In the next plots, each point is a specific combination of tags. If you hover the mouse on top of it you can see which one. in Y we have the number of reviews (sales) and in X the number of games (competitors). The color is the mean rating, which can be interesting as it could be easier to sell more with a combination of tags if the competitors are not well rated (low mean rating).
These plots are almost the same as we observed before with just a single tag, but using combinations.
Let's mention a few examples highlighting some popular combinations that perform well, but I encourage you to explore the plots on your own. I Have only plotted a few of them, but you can explore it further if you want using the notebook and changing the tags. There are a lot of combinations and it's really interesting to focus on the real niches, were we have less than 100 games and see how they performed:
Few games but many reviews:
Many games and few reviews:
In the Steam Market, the original price is as important as the discounts - There are a lot of different sales, and there are always some games with discounts in the platform. The discounts range between -10% to -100% (free).
It would be nice to check the discount strategy at a sale and see how it influences sales. Some developers opt to never discount their games (See Factorio, Rimworld) while others discount it frequently. Discounting a game causes that in the future, sales with discounts less than the best discount availaible will be seen as not a good deal, and of course buying the game at full price will not be a good deal either. There is a great webpage dedicated to storing the discounts for each game: https://isthereanydeal.com/ .

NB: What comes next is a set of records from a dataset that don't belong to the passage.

include hw1 hcard h3 h7 in
/-- **A fourth F-line lies in the union of the first three** (the list `[F₄, F₃, F₂, F₁]` has `lineRank ≤ 4`). -/
theorem F_fourth_subset {A B F₁ F₂ F₃ F₄ : Finset β} (hF₁ : F₁ ∈ ls) (hF₂ : F₂ ∈ ls) (hF₃ : F₃ ∈ ls) (hF₄ : F₄ ∈ ls)
    (h21 : F₂ ≠ F₁) (h31 : F₃ ≠ F₁) (h32 : F₃ ≠ F₂) (h41 : F₄ ≠ F₁) (h42 : F₄ ≠ F₂) (h43 : F₄ ≠ F₃)
    (hk3 : (F₃ ∩ (B ∪ A)).card ≤ 1) (hk4 : (F₄ ∩ (B ∪ A)).card ≤ 1)
    (hsub3 : F₃ ⊆ F₂ ∪ (F₁ ∪ (B ∪ A))) (hsub4 : F₄ ⊆ F₂ ∪ (F₁ ∪ (B ∪ A))) :
    F₄ ⊆ F₃ ∪ (F₂ ∪ F₁) := by
  obtain ⟨-, -, -, s3, t3, -, -⟩ := F_third_structure hcard h3 hF₁ hF₂ hF₃ h31 h32 hk3 hsub3
  obtain ⟨-, -, -, s4, -, -, -⟩ := F_third_structure hcard h3 hF₁ hF₂ hF₄ h41 h42 hk4 hsub4
  have hw : ∀ L ∈ ls, ∀ v ∈ L, 1 ≤ w v := fun L hL v hv => by rw [hw1 L hL v hv]
  have hsp := h7 [F₄, F₃, F₂, F₁] (by simp [h21, h31, h32, h41, h42, h43]) (by simp [hF₁, hF₂, hF₃, hF₄])
  obtain ⟨a1, b1, c1, d1⟩ := cost_step w F₁ [] (hw F₁ hF₁)
  obtain ⟨a2, b2, c2, d2⟩ := cost_step w F₂ [F₁] (hw F₂ hF₂)
  obtain ⟨a3, b3, c3, d3⟩ := cost_step w F₃ [F₂, F₁] (hw F₃ hF₃)
  obtain ⟨a4, b4, c4, d4⟩ := cost_step w F₄ [F₃, F₂, F₁] (hw F₄ hF₄)
  obtain ⟨e0, e1, e2, e3⟩ := cost_start w F₁
  have w1 := wsum_sdiff_eq_card hw1 hF₁ (unionL ([] : List (Finset β)))
  have w2 := wsum_sdiff_eq_card hw1 hF₂ (unionL [F₁])
  have w3 := wsum_sdiff_eq_card hw1 hF₃ (unionL [F₂, F₁])
  have w4 := wsum_sdiff_eq_card hw1 hF₄ (unionL [F₃, F₂, F₁])
  have i2 : (F₂ ∩ unionL [F₁]).card ≤ 1 := by
    simp only [unionL, Finset.union_empty]; exact h3 F₂ hF₂ F₁ hF₁ h21
  have i3 : (F₃ ∩ unionL [F₂, F₁]).card = 2 := by
    simp only [unionL, Finset.union_empty]; exact s3
  have j3 : (F₃ \ unionL [F₂, F₁]).card = 1 := by
    simp only [unionL, Finset.union_empty]; exact t3
  have i4 : 2 ≤ (F₄ ∩ unionL [F₃, F₂, F₁]).card := by
    simp only [unionL, Finset.union_empty]
    rw [← s4]
    exact Finset.card_le_card (Finset.inter_subset_inter_left Finset.subset_union_right)
  have k1 := hcard F₁ hF₁
  have k2 := hcard F₂ hF₂
  have k3 := hcard F₃ hF₃
  have k4 := hcard F₄ hF₄
  have hr : lineRank [F₄, F₃, F₂, F₁] ≤ 4 := by omega
  have hsp' := hsp hr
  rw [wsum_unionL_eq_card hw1 _ (by simp [hF₁, hF₂, hF₃, hF₄])] at hsp'
  have hzero : (F₄ \ unionL [F₃, F₂, F₁]).card = 0 := by omega
  have hsub : F₄ ⊆ unionL [F₃, F₂, F₁] := Finset.sdiff_eq_empty_iff_subset.1 (Finset.card_eq_zero.1 hzero)
  simpa [unionL] using hsub

include hw1 hcard h3 h7 in
/-- **The contradiction of a fourth F-line**: the third and fourth F-lines share their point `x ∈ C` (`C` = `A` or `B`) off `F₂ ∪ F₁`;
the list `[F₄, F₃, F₁, C]` has `lineRank = 4 − #(F₁ ∩ C) ≤ 4` (`F₃`, `F₄` add no rank: `x` and their `F₁`-points) but its union has
`8 − #(F₁ ∩ C)` points (their `F₂`-points are new and distinct). -/
theorem F_fourth_contra {C F₁ F₂ F₃ F₄ : Finset β} {x : β} (hC : C ∈ ls) (hF₁ : F₁ ∈ ls)
    (hF₃ : F₃ ∈ ls) (hF₄ : F₄ ∈ ls) (h1C : F₁ ≠ C) (h3C : F₃ ≠ C) (h4C : F₄ ≠ C) (h31 : F₃ ≠ F₁) (h41 : F₄ ≠ F₁)
    (h43 : F₄ ≠ F₃) (hxC : x ∈ C) (hx3 : F₃ \ (F₂ ∪ F₁) = {x}) (hx4 : F₄ \ (F₂ ∪ F₁) = {x})
    (i31 : (F₃ ∩ F₁).card = 1) (i32 : (F₃ ∩ F₂).card = 1) (z3 : (F₃ ∩ F₂ ∩ F₁).card = 0)
    (i41 : (F₄ ∩ F₁).card = 1) (i42 : (F₄ ∩ F₂).card = 1) (z4 : (F₄ ∩ F₂ ∩ F₁).card = 0) : False := by
  have hw : ∀ L ∈ ls, ∀ v ∈ L, 1 ≤ w v := fun L hL v hv => by rw [hw1 L hL v hv]
  -- the point `x`
  have hx3' := Finset.mem_sdiff.1 (hx3 ▸ Finset.mem_singleton_self x)
  have hx4' := Finset.mem_sdiff.1 (hx4 ▸ Finset.mem_singleton_self x)
  rw [Finset.mem_union] at hx3' hx4'
  have hxF₃ : x ∈ F₃ := hx3'.1
  have hxF₄ : x ∈ F₄ := hx4'.1
  have hxF₁ : x ∉ F₁ := fun h => hx3'.2 (Or.inr h)
  have hxF₂ : x ∉ F₂ := fun h => hx3'.2 (Or.inl h)
  -- the `F₂`-points `z₃`, `z₄`
  obtain ⟨z₃, hz₃⟩ := Finset.card_eq_one.1 i32
  obtain ⟨z₄, hz₄⟩ := Finset.card_eq_one.1 i42
  have hz₃' := Finset.mem_inter.1 (hz₃ ▸ Finset.mem_singleton_self z₃)
  have hz₄' := Finset.mem_inter.1 (hz₄ ▸ Finset.mem_singleton_self z₄)
  have hz₃F₁ : z₃ ∉ F₁ := fun h => by
    have : z₃ ∈ F₃ ∩ F₂ ∩ F₁ := Finset.mem_inter.2 ⟨Finset.mem_inter.2 hz₃', h⟩
    rw [Finset.card_eq_zero.1 z3] at this
    simp at this
  have hz₄F₁ : z₄ ∉ F₁ := fun h => by
    have : z₄ ∈ F₄ ∩ F₂ ∩ F₁ := Finset.mem_inter.2 ⟨Finset.mem_inter.2 hz₄', h⟩
    rw [Finset.card_eq_zero.1 z4] at this
    simp at this
  have hxz₃ : x ≠ z₃ := fun h => hxF₂ (h ▸ hz₃'.2)
  have hxz₄ : x ≠ z₄ := fun h => hxF₂ (h ▸ hz₄'.2)
  have hz₃C : z₃ ∉ C := fun h =>
    hxz₃ (Finset.card_le_one.1 (h3 F₃ hF₃ C hC h3C) x (Finset.mem_inter.2 ⟨hxF₃, hxC⟩) z₃
      (Finset.mem_inter.2 ⟨hz₃'.1, h⟩))
  have hz₄C : z₄ ∉ C := fun h =>
    hxz₄ (Finset.card_le_one.1 (h3 F₄ hF₄ C hC h4C) x (Finset.mem_inter.2 ⟨hxF₄, hxC⟩) z₄
      (Finset.mem_inter.2 ⟨hz₄'.1, h⟩))
  have hz₄F₃ : z₄ ∉ F₃ := fun h => by
    have hz : z₄ = z₃ := by
      have : z₄ ∈ F₃ ∩ F₂ := Finset.mem_inter.2 ⟨h, hz₄'.2⟩
      rw [hz₃] at this
      exact Finset.mem_singleton.1 this
    have hsub : ({x, z₃} : Finset β) ⊆ F₄ ∩ F₃ := by
      intro y hy
      simp only [Finset.mem_insert, Finset.mem_singleton] at hy
      rcases hy with rfl | rfl
      · exact Finset.mem_inter.2 ⟨hxF₄, hxF₃⟩
      · exact Finset.mem_inter.2 ⟨hz ▸ hz₄'.1, hz₃'.1⟩
    have := Finset.card_le_card hsub
    rw [Finset.card_pair hxz₃] at this
    have := h3 F₄ hF₄ F₃ hF₃ h43
    omega
  -- the list `[F₄, F₃, F₁, C]`
  have hsp := h7 [F₄, F₃, F₁, C] (by simp [h1C, h3C, h4C, h31, h41, h43]) (by simp [hC, hF₁, hF₃, hF₄])
  obtain ⟨a1, b1, c1, d1⟩ := cost_step w C [] (hw C hC)
  obtain ⟨a2, b2, c2, d2⟩ := cost_step w F₁ [C] (hw F₁ hF₁)
  obtain ⟨a3, b3, c3, d3⟩ := cost_step w F₃ [F₁, C] (hw F₃ hF₃)
  obtain ⟨a4, b4, c4, d4⟩ := cost_step w F₄ [F₃, F₁, C] (hw F₄ hF₄)
  obtain ⟨e0, e1, e2, e3⟩ := cost_start w C
  have w1 := wsum_sdiff_eq_card hw1 hC (unionL ([] : List (Finset β)))
  have w2 := wsum_sdiff_eq_card hw1 hF₁ (unionL [C])
  have w3 := wsum_sdiff_eq_card hw1 hF₃ (unionL [F₁, C])
  have w4 := wsum_sdiff_eq_card hw1 hF₄ (unionL [F₃, F₁, C])
  have i2 : (F₁ ∩ unionL [C]).card ≤ 1 := by
    simp only [unionL, Finset.union_empty]; exact h3 F₁ hF₁ C hC h1C
  have i3 : 2 ≤ (F₃ ∩ unionL [F₁, C]).card := by
    simp only [unionL, Finset.union_empty]
    have hsub : (F₃ ∩ F₁) ∪ {x} ⊆ F₃ ∩ (F₁ ∪ C) := by
      intro y hy
      rw [Finset.mem_union, Finset.mem_singleton] at hy
      rcases hy with hy | rfl
      · exact Finset.mem_inter.2 ⟨(Finset.mem_inter.1 hy).1, Finset.mem_union_left _ (Finset.mem_inter.1 hy).2⟩
      · exact Finset.mem_inter.2 ⟨hxF₃, Finset.mem_union_right _ hxC⟩
    have hdisj : Disjoint (F₃ ∩ F₁) {x} := by
      rw [Finset.disjoint_singleton_right]
      exact fun h => hxF₁ (Finset.mem_inter.1 h).2
    have := Finset.card_le_card hsub
    rw [Finset.card_union_of_disjoint hdisj, i31, Finset.card_singleton] at this
    exact this
  have i4 : 2 ≤ (F₄ ∩ unionL [F₃, F₁, C]).card := by
    simp only [unionL, Finset.union_empty]
    have hsub : (F₄ ∩ F₁) ∪ {x} ⊆ F₄ ∩ (F₃ ∪ (F₁ ∪ C)) := by
      intro y hy
      rw [Finset.mem_union, Finset.mem_singleton] at hy
      rcases hy with hy | rfl
      · exact Finset.mem_inter.2 ⟨(Finset.mem_inter.1 hy).1,
          Finset.mem_union_right _ (Finset.mem_union_left _ (Finset.mem_inter.1 hy).2)⟩
      · exact Finset.mem_inter.2 ⟨hxF₄, Finset.mem_union_left _ hxF₃⟩
    have hdisj : Disjoint (F₄ ∩ F₁) {x} := by
      rw [Finset.disjoint_singleton_right]
      exact fun h => hxF₁ (Finset.mem_inter.1 h).2
    have := Finset.card_le_card hsub
    rw [Finset.card_union_of_disjoint hdisj, i41, Finset.card_singleton] at this
    exact this
  have n3 : 1 ≤ (F₃ \ unionL [F₁, C]).card := by
    simp only [unionL, Finset.union_empty]
    refine Finset.card_pos.2 ⟨z₃, Finset.mem_sdiff.2 ⟨hz₃'.1, ?_⟩⟩
    rw [Finset.mem_union]; tauto
  have n4 : 1 ≤ (F₄ \ unionL [F₃, F₁, C]).card := by
    simp only [unionL, Finset.union_empty]
    refine Finset.card_pos.2 ⟨z₄, Finset.mem_sdiff.2 ⟨hz₄'.1, ?_⟩⟩
    rw [Finset.mem_union, Finset.mem_union]; tauto
  have kC := hcard C hC
  have k1 := hcard F₁ hF₁
  have k3 := hcard F₃ hF₃
  have k4 := hcard F₄ hF₄
  have hr : lineRank [F₄, F₃, F₁, C] ≤ 4 := by omega
  have hsp' := hsp hr
  rw [wsum_unionL_eq_card hw1 _ (by simp [hC, hF₁, hF₃, hF₄])] at hsp'
  omega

In any case, the original pricing strategy is also very important, and the starting point for any game, which will offer normally a -10% discount at release.
First we will need to check how many free to play games there are. It will be interesting to do this by tags, as there will be big differences between them.
This is the percentage of free to play games on steam for games with more than 50 reviews: 16.696108856529005 %
Curiously the top-level genre with less free to play games is puzzle (around 10%). All the others are similar to the 16.69%. If we check the genres or subgenres, the top free to play games are genres associated to big multiplayer (MMO, MOBA, Battle Royale...).
Checking the features category this is confirmed: Multiplayer games are around 30% free to play while Singleplayer games are only 13% free to play. And Massive Multiplayer goes up to 65%.
There are a few exceptions outside the multiplayer genres, noted the Puzzle genre being usually priced, Idler/Clicker games with a lot of F2P (which could be expected) and curiously the Well-Written Tag (30%). This last one is interesting because visual novels are right in the middle, around 16% of F2P games.
Metroidvania and roguelikes/roguelites are also usually not free to play, with less than 8% of F2P games.
We also have the gambling and trading card games with more than 50% of F2P games.
Doing the Exploratory analysis we saw some outliers at more than 100€. These high prices are a niche for very specific VR games. We will limit the plots to avoid them.
Let's plot first one plot with all the games inside. We are going to only observe games with at least 50 reviews. We are also going to ignore free games (0.0 price) as we have already checked that distribution.
In this first plot, we have simply plotted the histogram by count. We can see that there are big differences in pricing if the game has more than 500 reviews or if it has only a few (50-500).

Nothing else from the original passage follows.